I
wonder if Ian Kershaw, Andrew Roberts, and
their fellow-conformist historians have
these kind of troubles when they speak?
And I wonder too whose history books will
be being read in the twenty-second
century? |
May
14, 2004 (Friday) London At 12:07 pm the Sussex police
email me asking me to contact them urgently about
tomorrow's function, as they have "certain
information." A minute later, there is an anonymous Jewish
caller; he cannot disguise his voice. "You
lost, scumbag, you --". Nice folks. I try to go online at twelve-twenty p.m. and get
this: "Your account is already signed on
. . . If this is not authorized, please
call 1-800-827-6364." Huh? Somebody else has opened
my AOL email account? Never mind, nothing to
conceal there. May
15, 2004 (Saturday) London
- Arundel - London AT eleven I drive to Lady M.'s to collect her
and her friend Belinda, then to fetch Mr A. outside
The Oratory, then on to Arundel for the talk.

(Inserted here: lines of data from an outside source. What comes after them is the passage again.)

/-! ### The Duminil-Copin–Smirnov bound on floor arch masses -/

/-- **Σ over floor exits of the critical arch masses is at most `1/cos(3π/8)`.**  Let `Λ` be a
finite vertex set contained in the rows `≥ x₁` of the hexagonal lattice (the closed upper
half-lattice whose bottom boundary mid-edges are the vertical edges `t_y = {(y - e₁, 1), (y, 0)}`,
`y₁ = x₁`), let `s_x = t_x` and let `F` be a finite set of cells `y ≠ x` of the row `x₁`.  Then
`Σ_{y ∈ F} Z_Λ(s_x, t_y) ≤ 1/cos(3π/8)`, where `Z_Λ(s, t) = Σ_{γ ⊂ Λ : s → t} x_c^{ℓ(γ)}`:
under the standard chart the walks `s_x → t_y` become distinct walks `a → α ∖ {a}` of a strip
`S_{T,L} ⊇ Φ(Λ)`, so the sum is at most `A_{T,L}(x_c) ≤ 1/c_α` by Lemma 2 of Duminil-Copin–Smirnov
(`c_α A + B + c_ε E = 1`). [cite: DuminilCopinSmirnov2012, Lemma 2 and §3 ("A_T ≤ 1/c_α")] -/
theorem sum_floorArchMass_le (Λ : Finset HexVertex) (x : Site 2) (hΛ : ∀ v ∈ Λ, x 1 ≤ v.1 1)
    (F : Finset (Site 2)) (hF : ∀ y ∈ F, y 1 = x 1 ∧ y ≠ x) :
    ∑ y ∈ F, ∑ γ : HexMidEdgeSAW Λ s((x - Pi.single 1 1, 1), (x, 0))
        s((y - Pi.single 1 1, 1), (y, 0)), hexCriticalFugacity ^ γ.length ≤
      (Real.cos (3 * Real.pi / 8))⁻¹ := by
  have h0 : 0 ≤ hexCriticalFugacity := hexCriticalFugacity_pos_lt_one.1.le
  set Φ : hexGraph ≃g hvGraph := hvIso.trans (shift (-(x 0)) (-(x 1))) with hΦ
  have hΦy : ∀ y : Site 2, Φ (y, 0) = (y 0 - x 0, y 1 - x 1, false) := fun y => rfl
  have hΦy' : ∀ y : Site 2, Φ (y - Pi.single 1 1, 1) = (y 0 - x 0, y 1 - x 1 - 1, true) := by
    intro y
    rw [hΦ, floorChart_apply]
    simp only [Pi.sub_apply, Pi.single_eq_same, Fin.isValue, decide_true]
    refine Prod.ext ?_ (Prod.ext ?_ rfl)
    · simp
    · show y 1 - 1 - x 1 = y 1 - x 1 - 1
      ring
  -- the strip
  obtain ⟨T, L, hT, hsub⟩ := exists_map_subset_stripV Λ x hΛ
  -- remove the cells whose up-face is not in `Λ` (no walk ends there)
  by_cases hx0 : (x, (0 : Fin 2)) ∈ Λ
  swap
  · -- `s_x` is not a mid-edge of `Ω(Λ)`: no walks at all
    have hempty : ∀ y : Site 2, IsEmpty (HexMidEdgeSAW Λ s((x - Pi.single 1 1, 1), (x, 0))
        s((y - Pi.single 1 1, 1), (y, 0))) := by
      intro y
      refine ⟨fun γ => ?_⟩
      obtain ⟨-, v, hv, hvΛ⟩ := γ.fst_mem
      rcases Sym2.mem_iff.1 hv with rfl | rfl
      · exact floorEdge_down_not_mem hΛ rfl hvΛ
      · exact hx0 hvΛ
    have : ∀ y ∈ F, ∑ γ : HexMidEdgeSAW Λ s((x - Pi.single 1 1, 1), (x, 0))
        s((y - Pi.single 1 1, 1), (y, 0)), hexCriticalFugacity ^ γ.length = 0 := by
      intro y _
      haveI := hempty y
      exact Fintype.sum_empty _
    rw [Finset.sum_congr rfl this, Finset.sum_const_zero]
    exact inv_nonneg.2 (cos_three_pi_div_eight_pos).le
  -- the cells of `F` whose up-face is outside `Λ` contribute nothing
  set F' := F.filter (fun y => (y, (0 : Fin 2)) ∈ Λ) with hF'
  have hzero : ∀ y ∈ F, y ∉ F' → ∑ γ : HexMidEdgeSAW Λ s((x - Pi.single 1 1, 1), (x, 0))
      s((y - Pi.single 1 1, 1), (y, 0)), hexCriticalFugacity ^ γ.length = 0 := by
    intro y hyF hyF'
    have hy0 : (y, (0 : Fin 2)) ∉ Λ := fun h => hyF' (Finset.mem_filter.2 ⟨hyF, h⟩)
    haveI : IsEmpty (HexMidEdgeSAW Λ s((x - Pi.single 1 1, 1), (x, 0))
        s((y - Pi.single 1 1, 1), (y, 0))) := by
      refine ⟨fun γ => ?_⟩
      by_cases hnil : γ.verts = []
      · -- the trivial walk forces `t_y = s_x`, i.e. `y = x`
        have heq := γ.eq_of_nil hnil
        have hmem : (y, (0 : Fin 2)) ∈ s((x - Pi.single 1 1, (1 : Fin 2)), (x, 0)) := by
          rw [heq]; exact Sym2.mem_mk_right _ _
        rcases Sym2.mem_iff.1 hmem with h | h
        · exact (show (0 : Fin 2) ≠ 1 by decide) (congrArg Prod.snd h)
        · exact (hF y hyF).2 (congrArg Prod.fst h)
      · have hlast := γ.getLast_mem _ (List.getLast?_eq_some_getLast hnil)
        have hin := γ.subset _ (List.getLast_mem hnil)
        rcases Sym2.mem_iff.1 hlast with h | h
        · exact floorEdge_down_not_mem hΛ (hF y hyF).1 (h ▸ hin)
        · exact hy0 (h ▸ hin)
    exact Fintype.sum_empty _
  rw [← Finset.sum_subset (show F' ⊆ F from Finset.filter_subset _ _) hzero]
  -- transport each arch mass to the coordinate model
  have hF'spec : ∀ y ∈ F', y ∈ F ∧ (y, (0 : Fin 2)) ∈ Λ := fun y hy => Finset.mem_filter.1 hy
  set S : Site 2 → Finset (List HV) := fun y =>
    (midWalks (Λ.map Φ.toEquiv.toEmbedding)).filter
      (fun P => finalDart P = (Φ (y, 0), Φ (y - Pi.single 1 1, 1)) ∨
        finalDart P = (Φ (y - Pi.single 1 1, 1), Φ (y, 0))) with hS
  have htrans : ∀ y ∈ F', ∑ γ : HexMidEdgeSAW Λ s((x - Pi.single 1 1, 1), (x, 0))
      s((y - Pi.single 1 1, 1), (y, 0)), hexCriticalFugacity ^ γ.length =
        ∑ P ∈ S y, hexCriticalFugacity ^ mwLen P := by
    intro y hy
    have hy0 := (hF'spec y hy).2
    have e : s((y - Pi.single 1 1, (1 : Fin 2)), (y, (0 : Fin 2))) =
        s((y, (0 : Fin 2)), (y - Pi.single 1 1, (1 : Fin 2))) := Sym2.eq_swap
    rw [e]
    exact archMass_eq_sum_midWalks rfl (floorEdge_down_not_mem hΛ rfl) hx0 (adj_floorEdge x)
      (floorChart_down x) (floorChart_up x) (adj_floorEdge y).symm hy0
  rw [Finset.sum_congr rfl htrans]
  -- every coded walk is an `α`-walk of the strip, with first coordinate `y₀ - x₀`
  have hkey : ∀ y ∈ F', ∀ P ∈ S y, IsAlphaDart (finalDart P) ∧ (finalDart P).1.1 = y 0 - x 0 ∧
      IsMidWalk (Λ.map Φ.toEquiv.toEmbedding) P := by
    intro y hy P hP
    have hyF := (hF'spec y hy).1
    obtain ⟨hPm, hfd⟩ := Finset.mem_filter.1 hP
    rw [mem_midWalks_iff] at hPm
    have hy1 := (hF y hyF).1
    rw [hΦy, hΦy', hy1, sub_self, zero_sub] at hfd
    exact ⟨(isAlphaDart_of_mem_floorFilter hΛ hy1 (hF y hyF).2 hPm hfd).1,
      (isAlphaDart_of_mem_floorFilter hΛ hy1 (hF y hyF).2 hPm hfd).2, hPm⟩
  -- disjointness of the coded families
  have hdisj : (F' : Set (Site 2)).PairwiseDisjoint S := by
    intro y hy y' hy' hne
    rw [Function.onFun, Finset.disjoint_left]
    intro P hP hP'
    apply hne
    have h1 := (hkey y hy P hP).2.1
    have h2 := (hkey y' hy' P hP').2.1
    have hyF := (hF'spec y hy).1
    have hyF' := (hF'spec y' hy').1
    exact (site_two_eq_iff y y').2 ⟨by omega, by rw [(hF y hyF).1, (hF y' hyF').1]⟩
  rw [← Finset.sum_biUnion hdisj]
  -- comparison with `A_{T,L}`
  calc ∑ P ∈ F'.biUnion S, hexCriticalFugacity ^ mwLen P
      ≤ stripA T L hexCriticalFugacity := by
        unfold stripA
        refine Finset.sum_le_sum_of_subset_of_nonneg ?_ fun _ _ _ => pow_nonneg h0 _
        intro P hP
        obtain ⟨y, hy, hPy⟩ := Finset.mem_biUnion.1 hP
        obtain ⟨hα, -, hPm⟩ := hkey y hy P hPy
        exact Finset.mem_filter.2 ⟨mem_midWalks_iff.2 (hPm.mono hsub), hα⟩
    _ ≤ (Real.cos (3 * Real.pi / 8))⁻¹ :=
        stripA_le_of_lemma2 DuminilCopinSmirnov2012_lemma2_holds hT L

/-- **A single critical arch mass is at most `1/cos(3π/8)`, uniformly in the domain.**  For `Λ`
in the rows `≥ x₁` and a floor cell `y ≠ x` of the row `x₁`:
`Z_Λ(s_x, t_y) = Σ_{γ ⊂ Λ : s_x → t_y} x_c^{ℓ(γ)} ≤ 1/cos(3π/8)` — the half-plane arch two-point
function at `x_c` is finite. [cite: DuminilCopinSmirnov2012, Lemma 2 and §3 ("A_T ≤ 1/c_α")] -/
theorem floorArchMass_le (Λ : Finset HexVertex) (x y : Site 2) (hΛ : ∀ v ∈ Λ, x 1 ≤ v.1 1)
    (hy : y 1 = x 1) (hyx : y ≠ x) :
    ∑ γ : HexMidEdgeSAW Λ s((x - Pi.single 1 1, 1), (x, 0)) s((y - Pi.single 1 1, 1), (y, 0)),
        hexCriticalFugacity ^ γ.length ≤ (Real.cos (3 * Real.pi / 8))⁻¹ := by
  have h := sum_floorArchMass_le Λ x hΛ {y} (fun y' hy' => by
    rw [Finset.mem_singleton] at hy'; subst hy'; exact ⟨hy, hyx⟩)
  rwa [Finset.sum_singleton] at h

/-! ### Registered form of the arch-mass bound (sub-goal of `stub_shortChordLocality`) -/

/-- **Registered sub-goal `stub_shortChordLocality_archMassBound`** (crux item
stmt-CriticalPhenomena-10472, line `floor-ratio-restriction-bootstrap`, anchor stub
`stub_shortChordLocality`): the Duminil-Copin–Smirnov bound `Σ_{y ∈ F} Z_Λ(s_x, t_y) ≤ 1/cos(3π/8)`
on the critical floor arch masses of any finite `Λ` in the rows `≥ x₁` (`sum_floorArchMass_le`).
[cite: DuminilCopinSmirnov2012, Lemma 2 and §3 ("A_T ≤ 1/c_α")] -/
theorem stub_shortChordLocality_archMassBound :
    ∀ (Λ : Finset HexVertex) (x : Site 2), (∀ v ∈ Λ, x 1 ≤ v.1 1) →
      ∀ (F : Finset (Site 2)), (∀ y ∈ F, y 1 = x 1 ∧ y ≠ x) →
      ∑ y ∈ F, ∑ γ : HexMidEdgeSAW Λ s((x - Pi.single 1 1, 1), (x, 0))
        s((y - Pi.single 1 1, 1), (y, 0)), hexCriticalFugacity ^ γ.length ≤
      (Real.cos (3 * Real.pi / 8))⁻¹ :=
  fun Λ x hΛ F hF => sum_floorArchMass_le Λ x hΛ F hF

end Summit.CriticalPhenomena.SAWScalingLimit.Theorems.ObservableToSLE.FloorRatio

end
import Mathlib
import HarnessLib
import Summits.HubbardSuperconductivity.HubbardSuperconductivity.Theorems.KLProgrammeKLRegimeTwoVolumeTowerBaseFrameDiffSymbol
import Summits.HubbardSuperconductivity.HubbardSuperconductivity.Theorems.KLProgrammeKLRegimeTwoVolumeTowerBaseFrameDiffRows

/-!
# Route `KLProgramme` — crux K3, VL child `KLRegimeVolumeLimitV17F2` (stmt-HubbardSuperconductivity-20440), base of the two-volume tower, atom (ii)
# (`hDrow/hDcol` = conjuncts 4–5 of atom `Hbase`): the `ℓ¹` size of the character sum of the padded scale-`0` frame difference, the plain
# torus sum of the difference family, and — with the rates `s₀ := β/M`, `s₁ := 1` — the rows and columns of
# `klBaseTransfer L M β μ K′ − klBaseTransfer L M β μ K` bounded by an EXPLICIT `M`-, `L`-FREE constant times the frame increment `ε`
# (cell gate-hubbard-kl, seat p3 g18; `--supports` 20440)

Continuation of `…TowerBaseFrameDiffSymbol` (pointwise data of the padded difference `D̃`: sup, support count, second differences, all `∝ ε`) and
`…TowerBaseFrameDiffRows` (rows/columns of the frame-difference block from ONE plain torus sum):

* §3 **`sum_norm_charSum_paddedDiff_le`** — `Σ_w ‖Σ_q χ•D̃(q)‖ ≤ √W(s₀,s₁)·√(16·4M·L²·N_L)·(S₀ + T₀/(4/(s₀·4M))² + X/(4/(s₁L))²)` by k3c4-p2's unit-step
  master lemma `sum_norm_charSum_le_of_unitSteps` (free rates; `N_L = 2(klE0β/π+1)(1793klE0L²+704L)`);
* §4 `conj_klAnisoFamily_sub`, **`torusSum_frameDiff_le`** — the plain product-torus sum of the difference family `F_0[K′] − F_0[K]` in the currency of
  `…TowerBaseFrameDiffRows` (`charSum_freqMomentum_eq_charSum_padded`, conjugate orientation by reality);
* (§5, next file `…TowerBaseFrameDiffUniform`) the rate choice `s₀ := β/M`, `s₁ := 1` and conjuncts 4–5 of atom `Hbase` with an `M`-, `L`-free constant.

Hypotheses = the model data of k3c4-p2's thin-pair files (frames of common `C²` size `A`, window facts, `β ≥ 1`, `klE0·β < π(2M−3)`, `4π ≤ zL`,
a derivative bound `d` of `bgmCutoffSq klE0`, `C²` sizes of the one-factor angular factors, `FrameOK` twice, `coeffNorm_j(K′ ⊖ K) ≤ ε`).  Proofs only;
nothing here asserts any stub of 20440, K3, VL or superconductivity.  [cite: BenfattoGiulianiMastropietro2006, §2.6 (2.81), §2.7 (2.70)–(2.71a), §3 (3.3)]
-/

noncomputable section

Beautiful sunshine in London, gradually becoming
overcast as we cross the South Downs. I last heard of Arundel -- where I have never
been before -- when on holiday as a nine-year-old
in Southsea, in the summer of 1947. That was when
the Joan Woodward murder case filled the
headlines (murders, in those pre-immigration,
capital-punishment years, were a sensational
rarity). They had found her body in the Castle
grounds. At the time, I collected all the press
reports on the search for the murderer -- my
clippings books have all, oddly, been seized along
with the rest of my archives by the official
Trustee in May 2002. The police knew who Joan's
murderer was but could not nail him, and it was
never resolved. My three passengers are like schoolchildren on a
summer outing. We stop for a coffee at a gas
station; the forecourt is in uproar at the new gas
prices, 81p a liter (about $5 a gallon, up one
percent). The Asian proprietor explains in his
thin, reedy voice that his machine does not work;
my passengers vanish for half an hour towards
different patisseries and cafes, before I can stop
them. M. has not seen green fields for years; wants
to see furrows. A. lectures her that farmers
plough and sow in the winter, not late spring. I am
a townie now, would not have known that either. A look at the map reveals how crazy H. or his
local people are in fixing Horsham as the
rendezvous point -- it is a good 40 miles from
Arundel. The meeting point should be within walking
distance of the lecture! Before we enter Arundel,
hideously late, I removed all visible signs of my
ownership of the car -- the Westminster permits,
etc., -- to the puzzlement of my rather naïve
passengers; I explained the logic behind such
thinking ahead.
WE arrive in the town centre at three, to find the
Norfolk Arms already besieged by the enemy rabble,
and every window on the first floor crowded with
young people hanging out to watch the sport. I
drive straight past, and park opposite the
Castle. A., having drunk a lot of fashionable bottled
water al the way down here, pronounces that he has
to go for a less fashionable pee; Belinda walks
smartly downhill to check out the Arms; Lady M.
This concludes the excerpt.